Shareholder advisory firm ISS recommended voting against the compensation measure, citing “problematic” tax reimbursements to Zaslav and the full vesting of his stock awards.
Zaslav will be bound by a two-year non-competition covenant and a two-year non-solicitation of customers and employees after the deal closes.
His lieutenants are not walking away empty-handed either. J.B. Perrette, chief executive and president of global streaming and games, is in line for $142 million, comprising $18.2 million in cash severance and $123.9 million in equity. Bruce Campbell, chief revenue and strategy officer, will receive an estimated $121.5 million, including $18.8 million in severance and $102.7 million in equity. Chief financial officer Gunnar Wiedenfels is set for $120 million, made up of $6.6 million in cash severance and $113.1 million in equity. Gerhard Zeiler, president of international, will get $82.6 million, including $11.9 million in severance and $70.7 million in equity.
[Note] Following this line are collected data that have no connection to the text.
import Summits.KontsevichZagierPeriods.KontsevichZagierPeriods.Theorems.UnfoldedStokesStokesGenerationStubIntervalTransport
import Summits.KontsevichZagierPeriods.KontsevichZagierPeriods.Theorems.UnfoldedStokesStokesGenerationFibrewiseRungSubdivision
import Summits.KontsevichZagierPeriods.KontsevichZagierPeriods.Theorems.UnfoldedStokesStokesGenerationStubLandenLeftovers
import Summits.KontsevichZagierPeriods.KontsevichZagierPeriods.Theorems.UnfoldedStokesStokesGenerationFibrewiseClosureSum
import Summits.KontsevichZagierPeriods.KontsevichZagierPeriods.Theorems.UnfoldedStokesStokesGenerationFibrewiseClosureSmul
import Literature.NumberTheory.Transcendental.SemialgebraicMapsProofs
import Mathlib.Analysis.SpecialFunctions.Sqrt
import Mathlib.Analysis.Calculus.ContDiff.Deriv

/-!
# `StokesGeneration` (stmt-KontsevichZagierPeriods-3586) — line `fibrewise_stokes`, stub `stub_agmRelator`

Registered stub A1 (rung 23, wave 5, lead c6) of the line `fibrewise_stokes` of the crux `StokesGeneration` (route
UnfoldedStokes): **Gauss's arithmetic–geometric-mean step** — Landen's transformation of the complete elliptic
integral of the first kind, the 2-isogeny on complete integrals — inside the economy of the residual S2
(`FibStokesDecomposable`, `Theorems/UnfoldedStokesDefs.lean`). For real algebraic `a, b > 0` put
`I(p,q) = ∫₀^∞ dt/√((t² + p²)(t² + q²))`; Gauss: `I(a,b) = I(A,B)` with `A = (a+b)/2`, `B = √(ab)`. The cube
presentation (`t = s/(1−s)`) of `I(p,q)` is `P_{p,q}(s) = 1/√((s² + p²(1−s)²)(s² + q²(1−s)²))`, and the theorem is that
the relator `P_{a,b} − P_{A,B}` is fibrewise-Stokes decomposable on `[0,1]`.

Proof (three soft relators, transcendence-free and value-free). Let
`Q(s) = 2B/√((ab s² + a²(1−s)²)(ab s² + b²(1−s)²))`, the presentation on `(0,1)` of the full-line integral
`∫_ℝ dx/√((x² + A²)(x² + ab))` through `x = B(2s−1)/(2s(1−s))`; `Q(1 − s) = Q(s)`.
* (i) NEWMAN'S SUBSTITUTION `x = ½(t − ab/t)`: pointwise on `(0,1)`, `½Q(s) = P_{a,b}(φ(s))·φ′(s)` with
  `φ(s) = Bs/(1 − s + Bs)` (`φ(0) = 0`, `φ(1) = 1`, `φ′ = B/(1 − s + Bs)² > 0`), a closed-form identity of square
  roots of positive rational functions; so `½Q − P_{a,b}` is Kontsevich–Zagier's rule (2) on `[0,1]`
  (`stub_intervalTransport` with `α = γ = 0`, `β = δ = 1`; here `agm_transport01`).
* (ii) `Q − g ∈ Dec` for the right half `g(u) = Q(½ + u/2)`: rung 14 (`fibStokesDecomposable_sub_subdivision`,
  cut at `½`) gives `Q(s) − ½Q(s/2) − ½Q(½ + s/2)`, and `Q(s/2) = Q(1 − s/2) = g(1 − s)` turns the remainder into
  `½(g(1 − s) − g(s))`, a reflection relator (rung 12, `landenLeft_sub_comp_reflect_of_contDiffOn`).
* (iii) the half line against the cube: pointwise `½g(u) = P_{A,B}(χ(u))·χ′(u)` with
  `χ(u) = 2Bu/(1 − u² + 2Bu)` (`χ(0) = 0`, `χ(1) = 1`, `χ′ = 2B(1 + u²)/(1 − u² + 2Bu)² > 0`); rule (2) again.
Finally `P_{a,b} − P_{A,B} = −(½Q − P_{a,b}) + ½(Q − g) + (½g − P_{A,B})` (`fibStokesDecomposable_add/_sub/
_const_mul`, `fibStokesDecomposable_congr_off_null` with the empty null set). The fibre derivatives demanded by
rule (2) and rung 14 are supplied abstractly: the kernels are `C¹` on `ℝ` (positive radicands) with `ℚ`-semialgebraic
graphs, so their derivatives are `ℚ`-semialgebraic (`IsSemialgebraicFunOn.fderiv_apply_single`, Basu–Pollack–Roy
Prop. 3.22) and continuous.

References: J. M. Borwein, P. B. Borwein, *Pi and the AGM* (1987), Thm. 1.1 (Gauss's AGM identity, Newman's proof);
M. Kontsevich, D. Zagier, *Periods* (2001), §1.2 rules (1)–(3); S. Basu, R. Pollack, M.-F. Roy, *Algorithms in Real
Algebraic Geometry* (2006), Prop. 3.22; J. Bochnak, M. Coste, M.-F. Roy, *Real Algebraic Geometry* (1998), Prop. 2.2.6.
-/

noncomputable section

-- `Summit.KontsevichZagierPeriods.KontsevichZagierPeriods.…` is the tree's mandated layout (single-conjunct summit).
set_option linter.dupNamespace false

namespace Summit.KontsevichZagierPeriods.KontsevichZagierPeriods.Cruxes.StokesGeneration.FibrewiseStokes

open MeasureTheory Set
open Literature.NumberTheory.Transcendental
open Literature.NumberTheory.Transcendental.KZ
open Literature.ModelTheory.ExponentialFields (IsSemialgebraic)

/-! ## The AGM kernels `c/√((m₁s² + n₁(1−s)²)(m₂s² + n₂(1−s)²))` -/

/-- `m s² + n (1 − s)² > 0` for `m, n > 0`. [folklore] -/
private theorem agm_quad_pos {m n : ℝ} (hm : 0 < m) (hn : 0 < n) (s : ℝ) :
    0 < m * s ^ 2 + n * (1 - s) ^ 2 := by
  rcases le_or_gt s (1 / 2) with hs | hs
  · have h : (1 / 4 : ℝ) ≤ (1 - s) ^ 2 := by nlinarith
    nlinarith [mul_nonneg hm.le (sq_nonneg s)]
  · have h : (1 / 4 : ℝ) < s ^ 2 := by nlinarith
    nlinarith [mul_nonneg hn.le (sq_nonneg (1 - s))]

/-- The AGM radicand `(m₁s² + n₁(1−s)²)(m₂s² + n₂(1−s)²)` is positive for positive parameters. [folklore] -/
private theorem agm_radicand_pos {m₁ n₁ m₂ n₂ : ℝ} (hm₁ : 0 < m₁) (hn₁ : 0 < n₁) (hm₂ : 0 < m₂)
    (hn₂ : 0 < n₂) (s : ℝ) :
    0 < (m₁ * s ^ 2 + n₁ * (1 - s) ^ 2) * (m₂ * s ^ 2 + n₂ * (1 - s) ^ 2) :=
  mul_pos (agm_quad_pos hm₁ hn₁ s) (agm_quad_pos hm₂ hn₂ s)

/-- The AGM kernel `c/√((m₁e² + n₁(1−e)²)(m₂e² + n₂(1−e)²))` read through a `ℚ`-semialgebraic function `e` is
`ℚ`-semialgebraic (algebraic parameters, positive `m`'s and `n`'s). [cite: BochnakCosteRoy1998, Prop. 2.2.6] -/
private theorem agm_kernel_sa {c m₁ n₁ m₂ n₂ : ℝ} (hc : IsAlgebraic ℚ c) (hm₁ : IsAlgebraic ℚ m₁)
    (hn₁ : IsAlgebraic ℚ n₁) (hm₂ : IsAlgebraic ℚ m₂) (hn₂ : IsAlgebraic ℚ n₂) (pm₁ : 0 < m₁) (pn₁ : 0 < n₁)
    (pm₂ : 0 < m₂) (pn₂ : 0 < n₂) {S : Set (Fin 1 → ℝ)} {e : (Fin 1 → ℝ) → ℝ}
    (he : IsSemialgebraicFunOn ℚ S e) :
    IsSemialgebraicFunOn ℚ S (fun z => c / Real.sqrt
      ((m₁ * e z ^ 2 + n₁ * (1 - e z) ^ 2) * (m₂ * e z ^ 2 + n₂ * (1 - e z) ^ 2))) := by
  have hS : IsSemialgebraic ℚ S := he.isSemialgebraic_holds
  have s1 : IsSemialgebraicFunOn ℚ S (fun _ => (1:ℝ)) := by
    simpa using isSemialgebraicFunOn_const_natCast hS 1
  have k : ∀ {t : ℝ}, IsAlgebraic ℚ t → IsSemialgebraicFunOn ℚ S (fun _ => t) := fun ht =>
    isSemialgebraicFunOn_const_of_isAlgebraic hS ht
  refine (k hc).div ((((k hm₁).fun_mul (he.fun_pow 2)).fun_add
    ((k hn₁).fun_mul ((s1.fun_sub he).fun_pow 2))).fun_mul (((k hm₂).fun_mul (he.fun_pow 2)).fun_add
    ((k hn₂).fun_mul ((s1.fun_sub he).fun_pow 2)))).fun_sqrt fun z _ => ?_
  exact (Real.sqrt_pos.2 (agm_radicand_pos pm₁ pn₁ pm₂ pn₂ (e z))).ne'

/-- The AGM kernel is `C¹` on `ℝ` (positive radicand). [folklore] -/
private theorem agm_kernel_contDiff {c m₁ n₁ m₂ n₂ : ℝ} (pm₁ : 0 < m₁) (pn₁ : 0 < n₁) (pm₂ : 0 < m₂)
    (pn₂ : 0 < n₂) :
    ContDiff ℝ 1 (fun s => c / Real.sqrt ((m₁ * s ^ 2 + n₁ * (1 - s) ^ 2) * (m₂ * s ^ 2 + n₂ * (1 - s) ^ 2))) := by
  have h1 : ∀ s : ℝ, (m₁ * s ^ 2 + n₁ * (1 - s) ^ 2) * (m₂ * s ^ 2 + n₂ * (1 - s) ^ 2) ≠ 0 :=
    fun s => (agm_radicand_pos pm₁ pn₁ pm₂ pn₂ s).ne'
  have h2 : ∀ s : ℝ, Real.sqrt ((m₁ * s ^ 2 + n₁ * (1 - s) ^ 2) * (m₂ * s ^ 2 + n₂ * (1 - s) ^ 2)) ≠ 0 :=
    fun s => (Real.sqrt_pos.2 (agm_radicand_pos pm₁ pn₁ pm₂ pn₂ s)).ne'
  fun_prop (disch := assumption)

/-- Square-root bookkeeping of the two pointwise identities: `c/(2√X) = (1/√Y)·(p/q)` as soon as
`c²q²Y = 4p²X` (everything positive). [folklore] -/
private theorem agm_div_sqrt_eq {c p q X Y : ℝ} (hc : 0 < c) (hp : 0 < p) (hq : 0 < q) (hX : 0 < X)
    (hY : 0 < Y) (h : c ^ 2 * q ^ 2 * Y = 4 * p ^ 2 * X) :
    c / Real.sqrt X / 2 = 1 / Real.sqrt Y * (p / q) := by
  have hsX := Real.sqrt_pos.2 hX
  have hsY := Real.sqrt_pos.2 hY
  have key : Real.sqrt Y = 2 * p * Real.sqrt X / (c * q) := by
    rw [eq_div_iff (by positivity), ← sq_eq_sq₀ (by positivity) (by positivity)]
    simp only [mul_pow, Real.sq_sqrt hY.le, Real.sq_sqrt hX.le]
    linear_combination h
  rw [key]
  field_simp

/-! ## One-variable `C¹` semialgebraic data: derivative, rule (2) on `[0,1]`, subdivision at `½` -/

/-- The slab `{z | z 0 ∈ [0,1]}` of `ℝ¹` is the unit cube, hence `ℚ`-semialgebraic. [folklore] -/
private theorem agm_isSemialgebraic_slab :
    IsSemialgebraic ℚ {z : Fin 1 → ℝ | z 0 ∈ Set.Icc (0:ℝ) 1} := by
  convert isSemialgebraic_cubePi_one using 1
  ext z
  rw [Set.mem_setOf_eq, Set.mem_univ_pi, Fin.forall_fin_one]

/-- The derivative of a `C¹` function of one variable whose graph is `ℚ`-semialgebraic is `ℚ`-semialgebraic
(partial derivative of the reading `z ↦ k (z 0)` on `ℝ¹`). [cite: BasuPollackRoy2006, Prop. 3.22] -/
private theorem agm_deriv_sa (k : ℝ → ℝ) (hk : ContDiff ℝ 1 k)
    (hsa : IsSemialgebraicFunOn ℚ (Set.univ : Set (Fin 1 → ℝ)) (fun z => k (z 0))) :
    IsSemialgebraicFunOn ℚ (Set.univ : Set (Fin 1 → ℝ)) (fun z => deriv k (z 0)) := by
  have hdiff : ∀ x ∈ (Set.univ : Set (Fin 1 → ℝ)), DifferentiableAt ℝ (fun z : Fin 1 → ℝ => k (z 0)) x :=
    fun x _ => ((hk.differentiable one_ne_zero) (x 0)).comp x (differentiableAt_apply 0 x)
  refine (hsa.fderiv_apply_single isOpen_univ hdiff 0).congr fun x _ => ?_
  have key := ((hdiff (Function.update x 0 (x 0)) trivial).hasFDerivAt).comp_hasDerivAt (x 0)
    (hasDerivAt_update x 0 (x 0))
  have e : (fun z : Fin 1 → ℝ => k (z 0)) ∘ Function.update x 0 = k := by
    ext s
    simp
  rw [Function.update_eq_self, e] at key
  exact key.deriv.symm

/-- **Rule (2) on `[0,1]` for a `C¹` target kernel** (`stub_intervalTransport` with `α = γ = 0`, `β = δ = 1`, the
derivative of `k₂` supplied by `agm_deriv_sa`): if `φ` fixes `0` and `1`, maps `(0,1)` into itself and
`k₁ = (k₂∘φ)·φ′` on `(0,1)`, then `k₁ − k₂` is fibrewise-Stokes decomposable.
[cite: KontsevichZagier2001, §1.2 rule (2)] -/
private theorem agm_transport01 (k₁ k₂ φ φ' : ℝ → ℝ) (hk₂ : ContDiff ℝ 1 k₂)
    (hk₂sa : IsSemialgebraicFunOn ℚ (Set.univ : Set (Fin 1 → ℝ)) (fun z => k₂ (z 0)))
    (hk₁ : IsSemialgebraicFunOn ℚ {z : Fin 1 → ℝ | z 0 ∈ Set.Icc (0:ℝ) 1} (fun z => k₁ (z 0)))
    (hk₁c : ContinuousOn k₁ (Set.Icc (0:ℝ) 1))
    (hφ : IsSemialgebraicFunOn ℚ {z : Fin 1 → ℝ | z 0 ∈ Set.Icc (0:ℝ) 1} (fun z => φ (z 0)))
    (hφ' : IsSemialgebraicFunOn ℚ {z : Fin 1 → ℝ | z 0 ∈ Set.Icc (0:ℝ) 1} (fun z => φ' (z 0)))
    (hφc : ContinuousOn φ (Set.Icc (0:ℝ) 1)) (hφ'c : ContinuousOn φ' (Set.Icc (0:ℝ) 1))
    (hφd : ∀ u ∈ Set.Ioo (0:ℝ) 1, HasDerivAt φ (φ' u) u) (hφ0 : φ 0 = 0) (hφ1 : φ 1 = 1)
    (hφI : ∀ u ∈ Set.Ioo (0:ℝ) 1, φ u ∈ Set.Ioo (0:ℝ) 1)
    (hrel : ∀ u ∈ Set.Ioo (0:ℝ) 1, k₁ u = k₂ (φ u) * φ' u) :
    FibStokesDecomposable 1 (fun z => k₁ (z 0) - k₂ (z 0)) := by
  have hslab := agm_isSemialgebraic_slab
  have hT := stub_intervalTransport 0 1 0 1 zero_lt_one zero_lt_one isAlgebraic_zero isAlgebraic_one
    isAlgebraic_zero isAlgebraic_one k₁ k₂ (deriv k₂) φ φ' hk₁ (hk₂sa.mono (Set.subset_univ _) hslab)
    ((agm_deriv_sa k₂ hk₂ hk₂sa).mono (Set.subset_univ _) hslab) hφ hφ' hk₁c hk₂.continuous.continuousOn
    (hk₂.continuous_deriv le_rfl).continuousOn hφc hφ'c
    (fun u _ => ((hk₂.differentiable one_ne_zero) u).hasDerivAt) hφd hφ0 hφ1 hφI hrel
  refine fibStokesDecomposable_congr_off_null 1 _ _ ∅
    Literature.ModelTheory.ExponentialFields.isSemialgebraic_empty measure_empty (fun x _ _ => ?_) hT
  simp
The deal itself, clinched in February after Netflix declined to raise its bid for Warner Bros., still needs regulatory clearance from the Justice Department and European authorities. Several state attorneys general are also weighing legal action to block it.
Senator Elizabeth Warren, Democrat of Massachusetts, was unsparing. “The Paramount-Warner Bros. merger isn’t a done deal,” she said after the shareholder vote. “State attorneys general across the country are stepping up to stop this antitrust disaster. We need to keep up this fight.”
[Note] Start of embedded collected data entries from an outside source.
import Literature.AlgebraicGeometry.ModuliOfAbelianVarieties.SiegelFamilyHumbertLemma
import Literature.AlgebraicGeometry.ModuliOfAbelianVarieties.SiegelFamilyHumbertSymmetricEndomorphism
import HarnessLib

/-!
# The general member of a Humbert surface: rigidity `H_{q₀} ⊆ H_q ⟺ q ∈ ℤq₀` and Picard number exactly `2`
# (Birkenhake–Wilhelm Prop. 4.9 (2), "for the general member of `H_Δ` equality holds")

[cite: BirkenhakeWilhelm2003, §4 Prop. 4.5 (p. 1828) and Prop. 4.9 (p. 1831)]
[cite: Runge1999EndomorphismRingsAbelianSurfaces, §4 pp. 290–291]

Lane `lit-hodgefound`, Track 2, Layer A4 skeleton row A4-65, FILE 4 (a rider on FILE 1 `SiegelFamilyHumbertLemma`,
Humbert's lemma, and on row A4-59‴ `SiegelFamilyHumbertSymmetricEndomorphism`, the dimension formula
`dim_ℚ H²_Hodge(X_Z) = dim_ℚ W_Z + 1` with `W_Z ⊂ ℚ⁵` the space of rational singular relations of `Z`).

Birkenhake–Wilhelm, Prop. 4.9 (2) [BirkenhakeWilhelm2003, p. 1831]: "If `(X, L₀) ∈ H_Δ`, then `End^s(X) ⊗ ℚ`
contains the real quadratic number field `ℚ(√Δ)` and `ρ(X) ≥ 2`. For the general member of `H_Δ`, equality holds in
both statements" — the proof of the last clause being "The last assertion is obvious."  Row A4-59‴ formalised the
inequality `ρ ≥ 2`; this file formalises the EQUALITY FOR THE GENERAL MEMBER, for the Picard number
`ρ(X_Z) := dim_ℚ H²_Hodge(X_Z)` (the tree's `Module.finrank ℚ (hodgeClasses (prinPeriod Z) 1)`; `= rk NS(X_Z)` by row
A4-11's Lefschetz (1,1)), with "general" in the Baire sense used throughout the lane (rows A4-56/A4-57: outside a
countable union of closed nowhere dense analytic subsets; dense, residual complement).

THE ARGUMENT (Runge's model + Humbert's lemma; elementary, no Dirichlet).  On Runge's standard model
`π_{k,l} : ℍ × ℍ → 𝔥₂` of `H_{(k,l,−1,0,0)}` (row A4-64) a singular relation `q = (a,b,c,d,e)` restricts to the polynomial
`rel_q(π(τ)) = A₁τ₁ + A₂τ₂ − dΔ τ₁τ₂ + e`, `Aᵢ = a + bσᵢ + cσᵢ²` (§1 `singularRelation_modularEmbeddingMatrix`; because
`z₂² − z₁z₃ = −(σ₁−σ₂)² τ₁τ₂ = −Δ τ₁τ₂`).  If it vanishes on a non-empty OPEN subset of `ℍ × ℍ` then, restricting to
lines `τ₂ = const` through two points and comparing two such lines, `A₁ = A₂ = dΔ = e = 0`, whence (`σ₁ ≠ σ₂`,
`σᵢ² = lσᵢ + k`) `q = −c · (k, l, −1, 0, 0)` (§1 `exists_eq_smul_humbertNormalForm_of_isOpen`).  Consequences:
* §1 `forall_singularRelation_modularEmbedding_eq_zero_iff`, `humbertLocus_humbertNormalForm_subset_iff`: the model
  (equivalently `H_{(k,l,−1,0,0)}`) lies in `H_q` iff `q ∈ ℤ · (k,l,−1,0,0)`.
* §2 RIGIDITY (Humbert's lemma, FILE 1, moves any `H_{q₀}`, `q₀` primitive, onto a model):
  **`IsPrimitiveRel.humbertLocus_subset_iff`** `H_{q₀} ⊆ H_q ⟺ q ∈ ℤ q₀` (`Δ(q₀) > 0`);
  **`IsPrimitiveRel.humbertLocus_eq_iff`** `H_{q₀} = H_{q₁} ⟺ q₁ = ±q₀` for primitive `q₀, q₁` — a Humbert surface
  determines its primitive relation up to sign; `IsPrimitiveRel.humbertLocus_eq_of_subset` (no proper containments).
* §3 GENERAL MEMBER: `interior_preimage_modularEmbedding_humbertLocus_eq_empty` (the trace on the model of any other
  Humbert surface is closed nowhere dense), **`dense_setOf_forall_singularRelation_modularEmbedding`** and
  `setOf_forall_singularRelation_modularEmbedding_mem_residual` (the `τ ∈ ℍ × ℍ` whose surface has relation lattice
  exactly `ℤ · (k,l,−1,0,0)` form a dense residual set — Baire on `ℍ × ℍ`),
  `finrank_hodgeClasses_eq_two_of_forall_singularRelation` (relation lattice `ℤq₀` ⟹ `dim_ℚ H²_Hodge = 2`, row A4-59‴),
  **`dense_setOf_finrank_hodgeClasses_modularEmbedding_eq_two`** (`ρ(X_{π(τ)}) = 2` for a dense set of `τ`),
  `humbertLocus_humbertNormalForm_subset_closure`, and for EVERY component
  **`IsPrimitiveRel.humbertLocus_subset_closure`**, **`IsPrimitiveRel.humbertLocus_subset_closure_finrank_eq_two`**:
  `H_{q₀} ⊆ closure {Z ∈ H_{q₀} | ρ(X_Z) = 2}` (`q₀` primitive, `Δ(q₀) > 0`; transported along the homeomorphism
  `Z ↦ ᵗM · Z` of `𝔥₂` given by Humbert's lemma).

What is NOT formalised here: the `End^s`-form of the equality (`End^s_ℚ(X_Z) = ℚ(√Δ)` for the general member; it
follows from the `ρ`-form through row A4-60's `NS_ℚ ≅ End^s_ℚ`, not threaded here), and Prop. 4.9 (3) (quaternion
multiplication on `H_Δ ∩ H_Δ′`).

All statements are theorems (no named facts). Imports: Literature + Mathlib only.
-/

open Matrix Complex Module Function Set
open scoped UpperHalfPlane

namespace Literature.AlgebraicGeometry.ModuliOfAbelianVarieties

namespace SiegelModuli

open Literature.NumberTheory.Automorphic (siegelUpperHalfSpace)
open Literature.NumberTheory.ModularForms.SiegelUpperHalfSpace
open Literature.Geometry.Kaehler Literature.Geometry.Kaehler.ComplexTorus
open _root_.Topology Filter

/-! ## §1 The singular relations restricted to Runge's model `π_{k,l}(ℍ × ℍ)` -/

section Model

variable (k l : ℤ)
If it does go through, the combined entity would be a formidable beast, bringing together Paramount Skydance’s stable — CBS, CBS News, Paramount Pictures, Paramount+, BET, MTV and Nickelodeon — with WBD’s portfolio of HBO, Max, Warner Bros. film and TV studios, DC, CNN, TBS, TNT, HGTV and Discovery+. Paramount has said it expects $6 billion in cost savings from the merger, which is Wall Street shorthand for mass layoffs on a significant scale.
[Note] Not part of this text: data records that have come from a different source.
/-!
# Growth of the inverse pivot block under adaptive cross approximation

One step of adaptive cross approximation (ACA) borders the pivot block `P = A[r, c]`
(`r : Fin k → m`, `c : Fin k → n`, `IsUnit P.det`) by a new pivot row `i` and pivot column `j`
with nonzero residual `γ = (A - Ã) i j`, `Ã = crossInterp A r c = A[:, c] P⁻¹ A[r, :]`.  This file
records, over a field,

* the BORDERED INVERSE: the inverse of the new pivot block `P' = A[(i, r), (j, c)]` in terms of
  `P⁻¹`, `γ⁻¹`, the column coefficients `w = (A[:, c] P⁻¹) i ·` of the new pivot row and the row
  coefficients `u = (P⁻¹ A[r, :]) · j` of the new pivot column
  (`inv_submatrix_vecCons_vecCons_eq`: `P'⁻¹ = [[γ⁻¹, -γ⁻¹ w], [-u γ⁻¹, P⁻¹ + u γ⁻¹ w]]` in the
  `vecCons` indexing, new pivot first) — the partitioned-inverse formula
  [HornJohnson2013, §0.7.3] specialised to a bordering by one row and one column, "verified by
  doing a partitioned multiplication … and then simplifying"; the corner entry `γ⁻¹` is
  `inv_submatrix_vecCons_vecCons_apply_zero_zero` of `MaximalVolumeErrorBounds`;
* the ENTRY-SUM RECURSION for `P'⁻¹` over a normed field
  (`sum_norm_inv_submatrix_vecCons_vecCons_le`):
  `Σ ‖P'⁻¹‖ ≤ Σ ‖P⁻¹‖ + ‖γ‖⁻¹ (1 + Σ_s ‖u_s‖) (1 + Σ_t ‖w_t‖)`, and its form under ROOK (a
  fortiori complete) pivoting, where `‖u_s‖, ‖w_s‖ ≤ 2^s` [Bebendorf2000, Lemma 6] give
  `Σ ‖P'⁻¹‖ ≤ Σ ‖P⁻¹‖ + 4^k / ‖γ‖` (`IsRookPivoted.sum_norm_inv_submatrix_vecCons_vecCons_le`).
  Iterated along a completely pivoted sequence with pivots `p₁, …, p_{m+1}` this is the growth
  estimate `‖A₁₁⁻¹‖_{∞→1} ≤ Σ_t 4^t / |p_{t+1}|` behind [CortinovisKressnerMassei2020, §3.1,
  proof of Theorem 7] (there: `‖L₁₁⁻¹‖_{∞→1} ≤ (2^{m+1} - 1) / min |p_t|` "by induction on `m`",
  `‖U₁₁⁻¹‖_{1→1} ≤ 2^m`, hence `‖A₁₁⁻¹‖ ≤ 2^{2m+1} / min |p_t|`); the entry sum dominates the
  `∞ → 1` operator norm;
* the DISTANCE-TO-SINGULARITY inequality in entry-sum form
  (`one_le_mul_sum_norm_inv_of_det_eq_zero`): if `P` is nonsingular, `F` is singular and
  `‖P - F‖_max ≤ δ`, then `1 ≤ δ · Σ_{a,b} ‖P⁻¹ a b‖` — the exercise preceding
  [HornJohnson2013, Corollary 5.6.17] ("if `A` is nonsingular and `A + B` is singular then
  `|||B||| ≥ 1/|||A⁻¹|||`") in the form used as `γ_{n-1}(A) = ‖A⁻¹‖⁻¹_{∞→1}` in
  [CortinovisKressnerMassei2020, §3.1].

Together with `k + 1 > rank F ⇒ det F[(i, r), (j, c)] = 0`
(`det_submatrix_eq_zero_of_rank_lt_card` of `RankMinors`) these are the three ingredients of the a-priori error bounds
for cross approximation with complete pivoting in the Chebyshev norm
[CortinovisKressnerMassei2020, Theorems 6–7]; the iteration along a pivot sequence (which needs
a lower bound on the pivots, i.e. the growth factor `ρ_m`) is carried out for symmetric positive
semidefinite matrices — where the pivots are non-increasing and `ρ_m = 1`
[CortinovisKressnerMassei2020, §3.2] — in `PivotedCholeskyErrorBound`.

NOT formalised here: operator norms `‖·‖_{∞→1}`, triangular factors `L₁₁, U₁₁`, the growth
factor `ρ_m`, singular values.

References: S. Cortinovis, D. Kressner, S. Massei, *On maximum volume submatrices and cross
approximation for symmetric semidefinite and diagonally dominant matrices*, Linear Algebra
Appl. 593 (2020) 251–268 (numbering of arXiv:1902.02283); R. A. Horn, C. R. Johnson, *Matrix
Analysis*, 2nd ed., CUP 2013, §0.7.3, §5.6; M. Bebendorf, Numer. Math. 86 (2000), Lemma 6.
AI-produced formalisation (H21 engines group, seat eng-quad-2, 2026-08-21); no facts, no axioms
beyond Mathlib's, no `sorry`.
-/

open Matrix Finset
The ten-minute meeting was presided over by chairman Samuel Di Piazza Jr., with Zaslav, Campbell, Wiedenfels and chief communications officer Robert Gibbs in virtual attendance. Di Piazza was bullish. “We appreciate the support and confidence our stockholders have placed in us to unlock the full value of our world-class entertainment portfolio,” he said. “With Paramount, we look forward to creating an exceptional combined company that will expand consumer choice and benefit the global creative talent community.”
Zaslav echoed the sentiment. “Over the past four years, our teams have transformed Warner Bros. Discovery and returned the company to industry leadership,” he said. “Today’s stockholder approval is another key milestone toward completing this historic transaction that will deliver exceptional value to our stockholders.”
Paramount Skydance struck a similar note. “Shareholder approval marks another important milestone towards completing our acquisition of Warner Bros. Discovery,” it said in a statement, adding that it looked forward to “closing the transaction in the coming months.”
The shareholders have spoken on the merger. On the pay, they were ignored before the vote was even counted.